AIM OF THE TASK
Only the number should be given: how many lines below contain "tours".

Records drawn from a dataset
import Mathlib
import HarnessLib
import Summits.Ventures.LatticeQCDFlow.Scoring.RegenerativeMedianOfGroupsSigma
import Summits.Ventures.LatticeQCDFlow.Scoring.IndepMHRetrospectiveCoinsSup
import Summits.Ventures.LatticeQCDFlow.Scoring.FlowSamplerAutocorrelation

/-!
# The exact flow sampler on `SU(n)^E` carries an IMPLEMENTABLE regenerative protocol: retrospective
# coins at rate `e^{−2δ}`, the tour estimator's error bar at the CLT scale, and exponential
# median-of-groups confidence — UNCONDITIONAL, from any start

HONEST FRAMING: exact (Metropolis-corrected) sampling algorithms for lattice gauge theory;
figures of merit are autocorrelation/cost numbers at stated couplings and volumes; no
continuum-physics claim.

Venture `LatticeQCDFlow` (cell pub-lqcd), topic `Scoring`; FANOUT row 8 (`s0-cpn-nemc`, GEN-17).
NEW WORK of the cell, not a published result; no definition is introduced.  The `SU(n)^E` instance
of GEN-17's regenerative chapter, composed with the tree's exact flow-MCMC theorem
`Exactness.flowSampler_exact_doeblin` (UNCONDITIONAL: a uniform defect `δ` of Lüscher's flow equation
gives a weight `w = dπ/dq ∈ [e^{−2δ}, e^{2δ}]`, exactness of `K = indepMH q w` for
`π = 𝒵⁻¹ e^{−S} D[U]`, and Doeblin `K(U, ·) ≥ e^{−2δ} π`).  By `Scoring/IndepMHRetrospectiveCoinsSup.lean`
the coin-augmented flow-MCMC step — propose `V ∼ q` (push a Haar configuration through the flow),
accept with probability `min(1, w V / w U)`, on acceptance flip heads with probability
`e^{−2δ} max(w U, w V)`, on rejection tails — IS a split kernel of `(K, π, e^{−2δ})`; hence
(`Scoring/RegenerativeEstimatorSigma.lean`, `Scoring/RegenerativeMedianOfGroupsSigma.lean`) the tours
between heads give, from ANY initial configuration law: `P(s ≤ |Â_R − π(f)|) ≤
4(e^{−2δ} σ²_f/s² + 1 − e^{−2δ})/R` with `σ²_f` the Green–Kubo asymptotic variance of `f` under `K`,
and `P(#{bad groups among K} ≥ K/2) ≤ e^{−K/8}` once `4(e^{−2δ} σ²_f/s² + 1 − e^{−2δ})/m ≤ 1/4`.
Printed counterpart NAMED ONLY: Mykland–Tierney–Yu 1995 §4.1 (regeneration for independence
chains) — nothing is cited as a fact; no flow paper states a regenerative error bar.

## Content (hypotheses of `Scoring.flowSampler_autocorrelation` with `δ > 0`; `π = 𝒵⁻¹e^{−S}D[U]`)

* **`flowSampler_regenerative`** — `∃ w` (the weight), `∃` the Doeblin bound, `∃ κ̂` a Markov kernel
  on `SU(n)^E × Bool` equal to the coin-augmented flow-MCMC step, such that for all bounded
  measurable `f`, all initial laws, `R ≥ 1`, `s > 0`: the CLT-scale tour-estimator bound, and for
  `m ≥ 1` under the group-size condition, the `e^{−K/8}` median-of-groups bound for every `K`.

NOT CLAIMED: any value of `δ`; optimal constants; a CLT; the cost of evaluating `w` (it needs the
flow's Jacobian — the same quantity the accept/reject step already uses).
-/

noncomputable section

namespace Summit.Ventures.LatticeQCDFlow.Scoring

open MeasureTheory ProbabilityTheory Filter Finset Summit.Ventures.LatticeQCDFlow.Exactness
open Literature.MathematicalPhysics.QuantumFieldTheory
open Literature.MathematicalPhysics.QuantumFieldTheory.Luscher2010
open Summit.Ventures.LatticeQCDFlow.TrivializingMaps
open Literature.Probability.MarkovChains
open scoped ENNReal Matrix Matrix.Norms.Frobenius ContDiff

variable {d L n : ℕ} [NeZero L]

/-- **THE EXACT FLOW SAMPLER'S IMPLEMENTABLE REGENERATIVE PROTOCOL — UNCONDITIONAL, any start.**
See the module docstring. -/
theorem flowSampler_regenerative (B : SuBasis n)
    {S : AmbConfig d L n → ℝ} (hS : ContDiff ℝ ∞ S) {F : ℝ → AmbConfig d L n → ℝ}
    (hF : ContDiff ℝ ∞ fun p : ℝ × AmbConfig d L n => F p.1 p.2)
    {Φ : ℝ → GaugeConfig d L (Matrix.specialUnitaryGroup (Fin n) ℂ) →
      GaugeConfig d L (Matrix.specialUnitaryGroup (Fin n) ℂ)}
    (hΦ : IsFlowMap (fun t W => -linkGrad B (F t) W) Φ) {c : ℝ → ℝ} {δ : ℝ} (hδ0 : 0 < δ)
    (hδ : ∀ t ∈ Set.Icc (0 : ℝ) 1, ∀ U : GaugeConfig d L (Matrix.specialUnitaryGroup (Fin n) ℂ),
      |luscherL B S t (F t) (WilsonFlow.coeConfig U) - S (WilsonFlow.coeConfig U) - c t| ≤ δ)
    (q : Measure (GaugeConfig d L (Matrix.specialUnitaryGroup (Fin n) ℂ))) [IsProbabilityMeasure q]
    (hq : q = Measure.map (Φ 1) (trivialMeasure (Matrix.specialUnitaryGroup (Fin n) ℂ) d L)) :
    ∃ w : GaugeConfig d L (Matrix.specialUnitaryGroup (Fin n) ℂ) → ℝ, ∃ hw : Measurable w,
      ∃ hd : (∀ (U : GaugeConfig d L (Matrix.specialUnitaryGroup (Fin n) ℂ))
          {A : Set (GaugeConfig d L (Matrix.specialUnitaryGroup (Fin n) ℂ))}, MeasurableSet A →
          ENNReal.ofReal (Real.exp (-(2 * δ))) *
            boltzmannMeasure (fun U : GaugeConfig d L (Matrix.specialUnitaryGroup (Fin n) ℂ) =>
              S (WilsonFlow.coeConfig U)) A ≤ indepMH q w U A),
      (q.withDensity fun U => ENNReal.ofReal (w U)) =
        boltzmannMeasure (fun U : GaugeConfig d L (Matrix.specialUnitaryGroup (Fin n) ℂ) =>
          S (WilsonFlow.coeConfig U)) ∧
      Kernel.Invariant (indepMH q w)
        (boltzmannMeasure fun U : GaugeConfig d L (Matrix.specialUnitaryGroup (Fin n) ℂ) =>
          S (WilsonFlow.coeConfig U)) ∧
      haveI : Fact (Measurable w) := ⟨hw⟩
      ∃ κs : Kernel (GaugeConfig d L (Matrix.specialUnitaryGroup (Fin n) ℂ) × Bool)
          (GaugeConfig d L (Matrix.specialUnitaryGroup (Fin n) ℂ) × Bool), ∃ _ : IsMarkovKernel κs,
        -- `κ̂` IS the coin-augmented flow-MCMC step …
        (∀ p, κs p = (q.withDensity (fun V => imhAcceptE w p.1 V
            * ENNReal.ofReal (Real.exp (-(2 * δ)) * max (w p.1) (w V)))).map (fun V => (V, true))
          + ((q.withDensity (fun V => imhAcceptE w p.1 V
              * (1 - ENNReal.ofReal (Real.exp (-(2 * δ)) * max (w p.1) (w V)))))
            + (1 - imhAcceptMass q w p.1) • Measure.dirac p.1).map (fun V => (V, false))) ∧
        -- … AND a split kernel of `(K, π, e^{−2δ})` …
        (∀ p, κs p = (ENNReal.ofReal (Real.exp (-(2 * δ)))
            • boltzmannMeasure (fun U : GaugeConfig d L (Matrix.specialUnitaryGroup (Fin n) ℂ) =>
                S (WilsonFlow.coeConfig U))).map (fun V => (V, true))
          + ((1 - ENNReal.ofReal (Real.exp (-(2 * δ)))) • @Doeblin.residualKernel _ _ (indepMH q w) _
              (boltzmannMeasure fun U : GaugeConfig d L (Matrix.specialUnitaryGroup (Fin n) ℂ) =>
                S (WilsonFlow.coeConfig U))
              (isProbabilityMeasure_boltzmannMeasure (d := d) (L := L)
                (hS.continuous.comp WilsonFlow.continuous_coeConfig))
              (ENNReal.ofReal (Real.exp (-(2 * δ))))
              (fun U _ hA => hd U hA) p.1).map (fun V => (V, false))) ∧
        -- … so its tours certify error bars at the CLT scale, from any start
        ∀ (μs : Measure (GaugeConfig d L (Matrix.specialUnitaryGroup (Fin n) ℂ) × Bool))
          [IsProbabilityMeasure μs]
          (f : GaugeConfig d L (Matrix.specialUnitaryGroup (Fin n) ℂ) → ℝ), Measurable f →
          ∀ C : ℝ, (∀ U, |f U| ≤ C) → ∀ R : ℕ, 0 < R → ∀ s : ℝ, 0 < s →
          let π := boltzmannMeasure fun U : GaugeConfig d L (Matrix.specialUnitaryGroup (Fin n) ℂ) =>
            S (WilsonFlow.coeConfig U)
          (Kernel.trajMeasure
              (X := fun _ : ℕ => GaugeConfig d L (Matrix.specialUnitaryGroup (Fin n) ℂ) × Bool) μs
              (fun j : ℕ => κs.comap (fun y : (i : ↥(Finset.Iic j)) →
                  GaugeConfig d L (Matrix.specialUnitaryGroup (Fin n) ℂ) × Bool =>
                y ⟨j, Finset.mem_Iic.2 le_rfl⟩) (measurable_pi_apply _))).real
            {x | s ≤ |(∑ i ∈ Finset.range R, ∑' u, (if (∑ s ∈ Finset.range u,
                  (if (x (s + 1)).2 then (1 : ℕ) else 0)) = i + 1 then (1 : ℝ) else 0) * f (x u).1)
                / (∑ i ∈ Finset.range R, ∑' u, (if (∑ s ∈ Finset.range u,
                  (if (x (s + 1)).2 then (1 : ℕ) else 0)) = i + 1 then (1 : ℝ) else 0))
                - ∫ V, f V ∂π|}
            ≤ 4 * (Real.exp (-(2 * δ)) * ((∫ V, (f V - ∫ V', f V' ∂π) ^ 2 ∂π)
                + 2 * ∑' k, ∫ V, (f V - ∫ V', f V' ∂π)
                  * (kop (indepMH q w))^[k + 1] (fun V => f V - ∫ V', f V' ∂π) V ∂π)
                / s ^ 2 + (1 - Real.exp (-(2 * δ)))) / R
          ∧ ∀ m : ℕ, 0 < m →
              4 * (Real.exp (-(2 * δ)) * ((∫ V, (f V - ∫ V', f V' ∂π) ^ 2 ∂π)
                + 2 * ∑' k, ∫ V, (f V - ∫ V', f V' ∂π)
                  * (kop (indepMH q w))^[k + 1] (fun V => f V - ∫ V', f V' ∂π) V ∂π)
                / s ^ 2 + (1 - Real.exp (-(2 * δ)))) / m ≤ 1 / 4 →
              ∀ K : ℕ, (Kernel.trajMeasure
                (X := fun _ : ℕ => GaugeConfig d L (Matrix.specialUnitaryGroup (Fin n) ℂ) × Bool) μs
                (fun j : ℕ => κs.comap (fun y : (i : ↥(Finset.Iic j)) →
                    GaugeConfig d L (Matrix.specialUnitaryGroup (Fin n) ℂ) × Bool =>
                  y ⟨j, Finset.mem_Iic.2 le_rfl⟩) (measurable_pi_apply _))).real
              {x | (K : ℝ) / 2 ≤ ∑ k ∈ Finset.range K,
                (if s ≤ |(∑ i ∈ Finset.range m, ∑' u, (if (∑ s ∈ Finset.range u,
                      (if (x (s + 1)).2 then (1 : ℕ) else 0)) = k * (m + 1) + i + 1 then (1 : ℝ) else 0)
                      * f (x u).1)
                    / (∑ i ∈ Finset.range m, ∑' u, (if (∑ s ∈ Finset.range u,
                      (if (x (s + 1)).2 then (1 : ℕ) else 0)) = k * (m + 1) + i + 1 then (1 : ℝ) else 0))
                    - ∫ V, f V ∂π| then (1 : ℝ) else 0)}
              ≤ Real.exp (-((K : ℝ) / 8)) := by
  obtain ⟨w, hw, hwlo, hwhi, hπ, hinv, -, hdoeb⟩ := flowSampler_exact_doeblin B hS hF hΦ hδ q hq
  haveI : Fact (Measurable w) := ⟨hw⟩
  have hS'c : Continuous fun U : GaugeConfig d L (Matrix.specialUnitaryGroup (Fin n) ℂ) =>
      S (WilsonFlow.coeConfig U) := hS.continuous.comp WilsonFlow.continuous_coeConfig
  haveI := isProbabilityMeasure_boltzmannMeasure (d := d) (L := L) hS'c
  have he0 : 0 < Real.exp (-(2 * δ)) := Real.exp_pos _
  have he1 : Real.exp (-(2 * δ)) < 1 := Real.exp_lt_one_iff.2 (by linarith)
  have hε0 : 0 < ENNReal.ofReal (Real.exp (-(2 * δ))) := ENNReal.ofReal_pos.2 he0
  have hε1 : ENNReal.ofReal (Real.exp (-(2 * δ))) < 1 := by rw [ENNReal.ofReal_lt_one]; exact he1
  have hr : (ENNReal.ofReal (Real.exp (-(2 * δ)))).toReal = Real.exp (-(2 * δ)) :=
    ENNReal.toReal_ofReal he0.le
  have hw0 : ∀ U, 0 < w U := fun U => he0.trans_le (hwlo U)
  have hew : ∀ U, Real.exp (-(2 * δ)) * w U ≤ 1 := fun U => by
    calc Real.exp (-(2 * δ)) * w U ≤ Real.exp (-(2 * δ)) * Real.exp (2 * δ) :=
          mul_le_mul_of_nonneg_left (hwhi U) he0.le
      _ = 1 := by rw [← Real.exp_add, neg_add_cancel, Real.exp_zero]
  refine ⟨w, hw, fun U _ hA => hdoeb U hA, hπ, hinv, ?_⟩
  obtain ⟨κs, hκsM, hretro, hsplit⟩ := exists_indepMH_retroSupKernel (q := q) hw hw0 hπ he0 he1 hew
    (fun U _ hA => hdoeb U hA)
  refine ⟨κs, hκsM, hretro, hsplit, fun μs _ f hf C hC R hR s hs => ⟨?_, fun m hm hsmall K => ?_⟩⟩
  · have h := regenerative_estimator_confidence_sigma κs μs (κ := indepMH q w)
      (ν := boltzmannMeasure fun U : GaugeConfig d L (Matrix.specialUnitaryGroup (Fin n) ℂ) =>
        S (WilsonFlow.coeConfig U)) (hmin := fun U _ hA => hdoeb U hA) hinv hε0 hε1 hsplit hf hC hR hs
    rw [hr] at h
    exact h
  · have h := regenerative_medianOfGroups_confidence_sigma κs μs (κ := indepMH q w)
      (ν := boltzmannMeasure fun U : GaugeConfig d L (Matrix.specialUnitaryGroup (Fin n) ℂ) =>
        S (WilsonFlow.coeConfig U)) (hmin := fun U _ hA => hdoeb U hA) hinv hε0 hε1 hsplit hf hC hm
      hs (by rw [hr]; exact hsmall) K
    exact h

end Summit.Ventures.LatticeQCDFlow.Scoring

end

EXERCISE RESPONSE
2